Five students sit on a green carpet with books and papers strewn in the middle.

The team, made up of students from Hans Raj College at the University of Delhi, India, wanted to help mitigate the prevalent issue of crop residue burning in India, causing 46% of the pollution in Delhi, India, the world’s most polluted capital. 

Nine of the 10 most polluted cities in the world by the PM-Scale are located in India, but that did not hold the team back. It encouraged them to strive for cleaner air and a brighter tomorrow.
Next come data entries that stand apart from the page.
import Summits.QuantumFields.BalabanUV.T4Continuum.Spine.NE1p.DressedSmallFieldDepCoresWitness

/-!
# T⁴ programme, spine estimate NE1′ (node O3b/H2) — WITNESS «THE TERM-DEPENDENT POLYMER FAMILY IS INHABITED», PART 2: the GENUINE records —
# both terms of the dependent family READ the live table, and the attached part AND the μ-part bounded by N0r §2's ENDs (PART 1
# `depCoresEnd_fires` ∕ `depCoresMuEnd_fires`) are NOT zero

Cell `pub-balaban`, sub-cell `t4`, row NE1′ formalisation crew (`t4/formal/NE1p/LEAVES.md` row W41 ∕ DAG N29zy; INTENT HOME/CLAIMS.log l.18111,
BOOKED typer R-T120 (ii), STAGED l.18331), unit
`b2b-balaban-t4-ne1p-formalise-leaf-09` (gen 11).  ADDITIVE — imports PART 1 `Spine/NE1p/DressedSmallFieldDepCoresWitness` ONLY (→ N0r, W35 →
W33 → W24); THEOREMS ONLY (0 def, 0 `def … : Prop`, 0 cite, 0 sorry); nothing of PART 1 ∕ N0r ∕ N0q ∕ N0p ∕ W33 ∕ W35 ∕ W24 ∕ row NE5 is
restated — W33's `incr`, `integrable_term`, `integral_incr_pos`, `norm_cexp_readOut_le`, `gaussian_E1`, `integrable_gauss_E1`, W35's `cM`∕`cM_pos`,
W24's `exp_locE_cube`∕`dressedConst_le_one`, PART 1's `coreV`∕`chi_coreV`∕`readOut_coreV_smul_liveTable`∕`GD`∕`termsD_X₀`∕`actD`∕`budget_half` BY NAME.
* §5 `termAt_coreW_pencil` ∕ `termAt_coreV_pencil` — the two cores' terms along the pencil in CLOSED FORM (Dirac mass out, `chi = 1`, `N = 1`,
  the read-out EVALUATED: `c·∫ e^{s·x·e^{−(v 0)²}}·e^{−‖v‖²} dv` at `x = r` resp. `x = 2r` — the two-label core reads the table twice);
  `actD_real_sub_zero`: the increment at a real source `t` is `cM(2r)∕2·∫ incr (t·2r) + cM r∕2·∫ incr (t·r)` — one REAL integral per term
  (W33's increment density BY NAME); **`actD_mu_live`** ∕ **`actD_live`**: it is NOT zero (each term contributes a positive number);
  `norm_actD_X₀_lt_one` (`‖act s X₀‖ ≤ A·√π∕√(2π) < 1` for `‖s‖ ≤ 2`); **`depCoresMuEnd_live`** ∕ **`depCoresEnd_live`**: the bounded
  quantities of PART 1's two END applications are NOT zero (W24's `exp_locE_cube` BY NAME turns equal outputs into equal activities).

WORDING OF RECORD (crew row W41 = DAG N29zy, typer R-T120 (ii): the holder's sentence + rider ADOPTED verbatim; the code spells `𝒴D`∕`𝔊D`
as `YD`∕`GD`): «OUR decided two-term datum over row NE5's toy frame; the dependent type family `𝒴D`∕`domD` is OURS — it shows N0r's dependent-`dom`
generality is inhabited and that N0q's constant-`dom` END cannot even state this activity, nothing about Bałaban's polymer-indexed (2.14) data
((B1b) NOT claimed); (B3)'s clause is MET because the weights are CHOSEN to split W24's located constant — (B3) UNPRINTED (G-ne9p2-5, shared with
NE9); toy arithmetic only, no numeral of [Balaban1988RGII]; 0 binders instantiated on Bałaban's densities; wall v1.7 (T4-DAG v43) does NOT move».

HONEST FRAMING — as PART 1.  A DECIDED TOY ([folklore]; 0 sorry; 0 citations; no `def … : Prop`).  The cores are instances of the cell's
typed FORMAT of (2.14) over row NE5's TOY frame with NE5's decoupled toy letters — NOT Bałaban's (2.14) terms, NOT rows NE2∕NE3's Gaussian
data, NOT the substrate's slot; `√π`, `√(2π)`, `e^{−2x}` are OUR toy arithmetic (Mathlib's Gaussian integral) — no numeral of
[Balaban1988RGII]; (B3) = GAPS G-ne9p2-5 stays UNPRINTED for Bałaban's cores; 0 binders instantiated on Bałaban's densities; no wall item;
wall v1.7 (T4-DAG v43) does NOT move; R-t4r2-Q2 NOT met thereby; NE1′ ⇐ the named binders — NOT proved, NOT printed; spine PROVED 0∕9;
count 9 unchanged.  Rung (B)+1 on ONE finite four-torus — NOT infinite volume, NOT a mass gap, NOT OS on ℝ⁴, NOT Clay.  HONEST DEPENDENCY:
continuum YM on T⁴ ⇐ BetaPertH ∧ nine spine estimates (0/9 proved); BetaPertH ⇐ (D1) ∧ (D4) ∧ CAP+tail; G-an2-4 gates asym, D1 and NE2/3/4.
-/

noncomputable section

namespace Summit.QuantumFields.BalabanUV.T4Continuum.NE1p.DressedSmallFieldDepCoresWitness

open Set Metric MeasureTheory Complex
open scoped BigOperators
open Literature.MathematicalPhysics.QuantumFieldTheory.Balaban1983to89
open Literature.MathematicalPhysics.QuantumFieldTheory.Balaban1983to89.B13Resummation (locE)
open Literature.MathematicalPhysics.QuantumFieldTheory.Balaban1983to89.TreeLengthTorus (TDom tsys)
open Literature.MathematicalPhysics.QuantumFieldTheory.Balaban1983to89.TreeLengthTorusGeometry (tgeometry TTouch)
open Summit.QuantumFields.BalabanUV.T4Continuum.B13HistMeasurable (B13HistM)
open Summit.QuantumFields.BalabanUV.T4Continuum.B13HistWitness (toyFrame)
open Summit.QuantumFields.BalabanUV.T4Continuum.B13TermParamGaussianBi (BiCore)
open Summit.QuantumFields.BalabanUV.T4Continuum.NE1p.DressedSmallFieldTorusWitness (X₀ dressedConst_le_one exp_locE_cube)
open Summit.QuantumFields.BalabanUV.T4Continuum.NE1p.DressedSmallFieldCoresWitness (E1 crd liveTable coreW chi_coreW
  readOut_coreW_smul_liveTable gaussian_E1 Acst Acst_pos incr integral_incr_pos integrable_gauss_E1 norm_cexp_readOut_le integrable_term)
open Summit.QuantumFields.BalabanUV.T4Continuum.NE1p.DressedSmallFieldCoresMassWitness (cM cM_pos)

variable (c r : ℝ) (hr : 0 ≤ r)

section Torus
variable (N : ℕ) [NeZero N]

/-! ## §5 GENUINE: both terms READ the table, and the attached part AND the μ-part of the activity are NOT zero -/

/-- **W33's CORE IN CLOSED FORM AT A GENERAL WEIGHT** [decided toy]: `(coreW c r).termAt 0 (0 + s•liveTable) = c·∫ e^{s·r·e^{−(v 0)²}}·e^{−‖v‖²} dv`
(W33's `termBi_coreFam` computation, stated at the weight `c`; Dirac mass out, `chi = 1`, `N = 1`). [folklore] -/
theorem termAt_coreW_pencil (s : ℂ) :
    (coreW c r hr).termAt (0 : ℂ) ((0 : B13HistM toyFrame) + s • liveTable) =
      (c : ℂ) * ∫ v : E1, cexp (s * ((r : ℂ) * (Real.exp (-(crd v ^ 2)) : ℂ))) * cexp (-(((‖v‖ ^ 2 : ℝ) : ℂ))) := by
  rw [BiCore.termAt]
  show ∫ p, (coreW c r hr).w p * (coreW c r hr).N 0 p *
      ∫ v, (coreW c r hr).chi v * cexp ((coreW c r hr).readOut p v (0 + s • liveTable)) *
        cexp (-(coreW c r hr).q 0 p v) ∂volume ∂(coreW c r hr).lam = _
  simp_rw [chi_coreW, zero_add, readOut_coreW_smul_liveTable, one_mul]
  show ∫ p, (c : ℂ) * 1 * ∫ v, cexp (s * ((r : ℂ) * (Real.exp (-(crd v ^ 2)) : ℂ))) *
      cexp (-(((‖v‖ ^ 2 : ℝ) : ℂ))) ∂volume ∂(Measure.dirac ()) = _
  rw [integral_dirac, mul_one]

/-- **THE TWO-LABEL CORE IN CLOSED FORM** [decided toy]: `(coreV c r).termAt 0 (0 + s•liveTable) = c·∫ e^{s·(2r)·e^{−(v 0)²}}·e^{−‖v‖²} dv` —
W33's closed form at the DOUBLED contour radius `2r` (the two labels' read-outs add). [folklore] -/
theorem termAt_coreV_pencil (s : ℂ) :
    (coreV c r hr).termAt (0 : ℂ) ((0 : B13HistM toyFrame) + s • liveTable) =
      (c : ℂ) * ∫ v : E1, cexp (s * (((2 * r : ℝ) : ℂ) * (Real.exp (-(crd v ^ 2)) : ℂ))) * cexp (-(((‖v‖ ^ 2 : ℝ) : ℂ))) := by
  rw [BiCore.termAt]
  show ∫ p, (coreV c r hr).w p * (coreV c r hr).N 0 p *
      ∫ v, (coreV c r hr).chi v * cexp ((coreV c r hr).readOut p v (0 + s • liveTable)) *
        cexp (-(coreV c r hr).q 0 p v) ∂volume ∂(coreV c r hr).lam = _
  simp_rw [chi_coreV, zero_add, readOut_coreV_smul_liveTable, one_mul]
  show ∫ p, (c : ℂ) * 1 * ∫ v, cexp (s * (((2 * r : ℝ) : ℂ) * (Real.exp (-(crd v ^ 2)) : ℂ))) *
      cexp (-(((‖v‖ ^ 2 : ℝ) : ℂ))) ∂volume ∂(Measure.dirac ()) = _
  rw [integral_dirac, mul_one]

/-- The increment of a closed-form term between the real source `t` and `0`: `c·∫ incr (t·x)` (W33's increment density BY NAME). [folklore] -/
theorem closedForm_real_sub_zero (x : ℝ) (hx : 0 ≤ x) (t : ℝ) :
    (c : ℂ) * (∫ v : E1, cexp ((t : ℂ) * ((x : ℂ) * (Real.exp (-(crd v ^ 2)) : ℂ))) * cexp (-(((‖v‖ ^ 2 : ℝ) : ℂ)))) -
        (c : ℂ) * (∫ v : E1, cexp ((0 : ℂ) * ((x : ℂ) * (Real.exp (-(crd v ^ 2)) : ℂ))) * cexp (-(((‖v‖ ^ 2 : ℝ) : ℂ)))) =
      (c : ℂ) * ((∫ v, incr (t * x) v : ℝ) : ℂ) := by
  rw [← mul_sub, ← integral_sub (integrable_term x hx (t : ℂ)) (integrable_term x hx 0), ← integral_complex_ofReal]
  congr 1
  refine integral_congr_ae (Filter.Eventually.of_forall fun v => ?_)
  simp only [incr, zero_mul, Complex.exp_zero]
  push_cast
  ring_nf

/-- **THE INCREMENT AT A REAL SOURCE `t` IN CLOSED FORM** [decided toy]: `act t X₀ − act 0 X₀ = cM(2r)∕2·∫ incr (t·2r) + cM r∕2·∫ incr (t·r)` —
one REAL integral per term. [folklore] -/
theorem actD_real_sub_zero (k : ℕ) (t : ℝ) :
    actD r hr N k (t : ℂ) (X₀ N) - actD r hr N k 0 (X₀ N) =
      ((cM (2 * r) / 2 * (∫ v, incr (t * (2 * r)) v) + cM r / 2 * (∫ v, incr (t * r) v) : ℝ) : ℂ) := by
  unfold actD
  rw [termsD_X₀, Fintype.sum_bool, Fintype.sum_bool]
  simp only [GD_true, GD_false]
  rw [termAt_coreV_pencil, termAt_coreV_pencil, termAt_coreW_pencil, termAt_coreW_pencil, add_sub_add_comm,
    closedForm_real_sub_zero _ (2 * r) (by positivity) t, closedForm_real_sub_zero _ r hr t]
  push_cast
  ring

/-- **THE μ-PART AT A REAL POSITIVE SOURCE IS NOT ZERO** [decided toy]: both terms contribute a POSITIVE real number (`cM x∕2 > 0`,
`∫ incr (t·x) > 0` for `0 < t`, `0 < x` — W33's `integral_incr_pos`). [folklore] -/
theorem actD_mu_live (hr0 : 0 < r) {t : ℝ} (ht : 0 < t) (k : ℕ) : actD r hr N k (t : ℂ) (X₀ N) ≠ actD r hr N k 0 (X₀ N) := by
  intro h
  have h0 := sub_eq_zero.2 h
  rw [actD_real_sub_zero] at h0
  have hre := Complex.ofReal_eq_zero.1 h0
  have h1 : 0 < cM (2 * r) / 2 * ∫ v, incr (t * (2 * r)) v :=
    mul_pos (half_pos (cM_pos _)) (integral_incr_pos _ (by positivity))
  have h2 : 0 < cM r / 2 * ∫ v, incr (t * r) v := mul_pos (half_pos (cM_pos _)) (integral_incr_pos _ (mul_pos ht hr0))
  linarith

/-- **THE ATTACHED PART IS NOT ZERO** — the source `t = 1`. [folklore] -/
theorem actD_live (hr0 : 0 < r) (k : ℕ) : actD r hr N k 1 (X₀ N) ≠ actD r hr N k 0 (X₀ N) := by
  simpa using actD_mu_live r hr N hr0 one_pos k

/-- One closed-form term is SMALL along the pencil: `(cM x∕2)·‖∫ e^{s·x·e^{−φ²}}·e^{−‖v‖²}‖ ≤ (cM x∕2)·e^{‖s‖x}·√π ≤ (A∕2)·(√π∕√(2π))` for `‖s‖ ≤ 2`
(W33's `norm_cexp_readOut_le` ∕ `gaussian_E1` BY NAME, `budget_half`). [folklore] -/
theorem norm_term_le (x : ℝ) (hx : 0 ≤ x) {s : ℂ} (hs : ‖s‖ ≤ 2) :
    ‖((cM x / 2 : ℝ) : ℂ) * ∫ v : E1, cexp (s * ((x : ℂ) * (Real.exp (-(crd v ^ 2)) : ℂ))) * cexp (-(((‖v‖ ^ 2 : ℝ) : ℂ)))‖ ≤
      Acst / 2 * (Real.sqrt Real.pi / Real.sqrt (2 * Real.pi)) := by
  rw [norm_mul, Complex.norm_real, Real.norm_eq_abs]
  have hb : ∀ v : E1, ‖cexp (s * ((x : ℂ) * (Real.exp (-(crd v ^ 2)) : ℂ))) * cexp (-(((‖v‖ ^ 2 : ℝ) : ℂ)))‖ ≤
      Real.exp (‖s‖ * x) * Real.exp (-‖v‖ ^ 2) := fun v => by
    rw [norm_mul, ← Complex.ofReal_neg, Complex.norm_exp_ofReal]
    exact mul_le_mul_of_nonneg_right (norm_cexp_readOut_le x hx s v) (Real.exp_pos _).le
  have hI := norm_integral_le_of_norm_le ((integrable_gauss_E1).const_mul (Real.exp (‖s‖ * x))) (Filter.Eventually.of_forall hb)
  rw [integral_const_mul, gaussian_E1] at hI
  have hπ : 0 < Real.sqrt Real.pi := Real.sqrt_pos.2 Real.pi_pos
  have h2π : 0 < Real.sqrt (2 * Real.pi) := Real.sqrt_pos.2 (by positivity)
  have hgrow : |cM x / 2| * Real.sqrt (2 * Real.pi) * Real.exp (x * ‖s‖) ≤ Acst / 2 := budget_half x hx hs
  calc |cM x / 2| * ‖∫ v : E1, cexp (s * ((x : ℂ) * (Real.exp (-(crd v ^ 2)) : ℂ))) * cexp (-(((‖v‖ ^ 2 : ℝ) : ℂ)))‖
      ≤ |cM x / 2| * (Real.exp (‖s‖ * x) * Real.sqrt Real.pi) := by gcongr
    _ = |cM x / 2| * Real.sqrt (2 * Real.pi) * Real.exp (x * ‖s‖) * (Real.sqrt Real.pi / Real.sqrt (2 * Real.pi)) := by
        rw [mul_comm ‖s‖ x]; field_simp
    _ ≤ Acst / 2 * (Real.sqrt Real.pi / Real.sqrt (2 * Real.pi)) :=
        mul_le_mul_of_nonneg_right hgrow (div_nonneg hπ.le h2π.le)

/-- The activities at `X₀` lie STRICTLY inside the unit disc for `‖s‖ ≤ 2` (`A ≤ 1` = W24's `dressedConst_le_one`, `√π < √(2π)`). [folklore] -/
theorem norm_actD_X₀_lt_one (k : ℕ) {s : ℂ} (hs : ‖s‖ ≤ 2) : ‖actD r hr N k s (X₀ N)‖ < 1 := by
  unfold actD
  rw [termsD_X₀, Fintype.sum_bool]
  simp only [GD_true, GD_false]
  rw [termAt_coreV_pencil, termAt_coreW_pencil]
  have h2r : 0 ≤ 2 * r := by positivity
  have hπ : 0 < Real.sqrt Real.pi := Real.sqrt_pos.2 Real.pi_pos
  have hlt : Real.sqrt Real.pi < Real.sqrt (2 * Real.pi) := Real.sqrt_lt_sqrt Real.pi_pos.le (by linarith [Real.pi_pos])
  have hq : Real.sqrt Real.pi / Real.sqrt (2 * Real.pi) < 1 := (div_lt_one (hπ.trans hlt)).2 hlt
  have hA : Acst ≤ 1 := dressedConst_le_one
  refine (norm_add_le _ _).trans_lt ?_
  calc ‖((cM (2 * r) / 2 : ℝ) : ℂ) * ∫ v : E1, cexp (s * (((2 * r : ℝ) : ℂ) * (Real.exp (-(crd v ^ 2)) : ℂ))) *
            cexp (-(((‖v‖ ^ 2 : ℝ) : ℂ)))‖ +
        ‖((cM r / 2 : ℝ) : ℂ) * ∫ v : E1, cexp (s * ((r : ℂ) * (Real.exp (-(crd v ^ 2)) : ℂ))) * cexp (-(((‖v‖ ^ 2 : ℝ) : ℂ)))‖
      ≤ Acst / 2 * (Real.sqrt Real.pi / Real.sqrt (2 * Real.pi)) + Acst / 2 * (Real.sqrt Real.pi / Real.sqrt (2 * Real.pi)) :=
        add_le_add (norm_term_le (2 * r) h2r hs) (norm_term_le r hr hs)
    _ = Acst * (Real.sqrt Real.pi / Real.sqrt (2 * Real.pi)) := by ring
    _ < 1 := by
        have := Acst_pos
        nlinarith

open Classical in
/-- **THE μ-END's BOUNDED QUANTITY IS NOT ZERO** for a REAL source `0 < t ≤ 2` [decided toy]: equal dressed outputs on the cube would give
equal activities at `X₀` (W24's `exp_locE_cube` BY NAME), contradicting `actD_mu_live`. [folklore] -/
theorem depCoresMuEnd_live (hr0 : 0 < r) {t : ℝ} (ht : 0 < t) (ht2 : t ≤ 2) (k : ℕ) :
    locE (tgeometry 4 N).ι (tgeometry 4 N).cubes (actD r hr N k (t : ℂ)) ((tgeometry 4 N).cubes (X₀ N)) ≠
      locE (tgeometry 4 N).ι (tgeometry 4 N).cubes (actD r hr N k 0) ((tgeometry 4 N).cubes (X₀ N)) := by
  intro h
  have ht' : ‖(t : ℂ)‖ ≤ 2 := by rw [Complex.norm_real, Real.norm_eq_abs, abs_of_pos ht]; exact ht2
  have h1 := exp_locE_cube N (w := actD r hr N k (t : ℂ)) (norm_actD_X₀_lt_one r hr N k ht')
  have h0 := exp_locE_cube N (w := actD r hr N k 0) (norm_actD_X₀_lt_one r hr N k (by simp))
  have h' : cexp (locE (TTouch (d := 4) (N := N)) (fun Z : (tsys 4 N).Dom => Z.1) (actD r hr N k (t : ℂ)) {0}) =
      cexp (locE (TTouch (d := 4) (N := N)) (fun Z : (tsys 4 N).Dom => Z.1) (actD r hr N k 0) {0}) := congrArg cexp h
  rw [h1, h0, add_right_inj] at h'
  exact actD_mu_live r hr N hr0 ht k h'

open Classical in
/-- **THE END's BOUNDED QUANTITY IS NOT ZERO (attached part)** — the source `t = 1`. [folklore] -/
theorem depCoresEnd_live (hr0 : 0 < r) (k : ℕ) :
    locE (tgeometry 4 N).ι (tgeometry 4 N).cubes (actD r hr N k 1) ((tgeometry 4 N).cubes (X₀ N)) ≠
      locE (tgeometry 4 N).ι (tgeometry 4 N).cubes (actD r hr N k 0) ((tgeometry 4 N).cubes (X₀ N)) := by
  simpa using depCoresMuEnd_live r hr N hr0 one_pos (by norm_num : (1 : ℝ) ≤ 2) k

end Torus

end Summit.QuantumFields.BalabanUV.T4Continuum.NE1p.DressedSmallFieldDepCoresWitness

end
Redefining traditional practices and challenging societal norms, the team implemented four business models that allow them to convert agro-waste: mushroom cultivation, handicrafts, washroom creation and the creation of cleaner stoves.

Project results:

  • Prevented 1,400 tons of CO2 emissions and 187,266 kg of ash.
  • Utilized 941 tons of agro-waste.
  • Positively impacted 90 female entrepreneurs, one washroom manager, 275 farmers and 22 villages.
  • Held 66 community sessions.
  • Generated $614,208 in revenue.

Project Amal

A young man talks with three older men outside.

Amal, meaning implementation and energy, aims to solve the grave crisis of particulate emission via stubble burning by using agro-waste to make smokeless biochar briquettes, fortifying char powder and affordable construction material, thus taking a step forward towards being carbon negative. 

The team is made up of students from the Shri Ram College of Commerce in India. To understand the issue, the team met with farmers in rural communities and discovered farmers primarily burn stubble due to the lack of affordable alternatives. Realizing they could minimize the issue of stubble burning by channeling it into several value chains, they collaborated with Appropriate Rural Technology Institute to create a low-emissions pyrolysis reactor which they could use to make smokeless biochar briquettes.

Project results:

  • Prevented 460,000 kgs of carbon emissions.
  • Processed 222,500 kgs of stubble waste.
  • Empowered 55 farmers.
  • Created 21 jobs.
  • Increased farmers’ incomes by 150%

Our enduring commitment to students

We’re passionate about using our unique resources and assets to prepare people for jobs through the development of critical thinking, communication, teamwork, and leadership. Whether it’s addressing climate change, or teaching personal finance skills, our job readiness program helps students develop the entrepreneurial mindset needed to succeed. Through direct and partner-driven programs, Intuit offers courses like design thinking known as Design for Delight (D4D), personal finance simulations, entrepreneurship challenges and educator training to teach the skills students need to build a successful career. 

We are committed to the goal of better preparing 5 million students for jobs by the year 2025, and we’re well on our way with more than 510,000 students and educators having already gone through our program.

It’s up to all of us to tackle climate change and create a better future. Together, we can make a difference and help protect the planet for generations to come.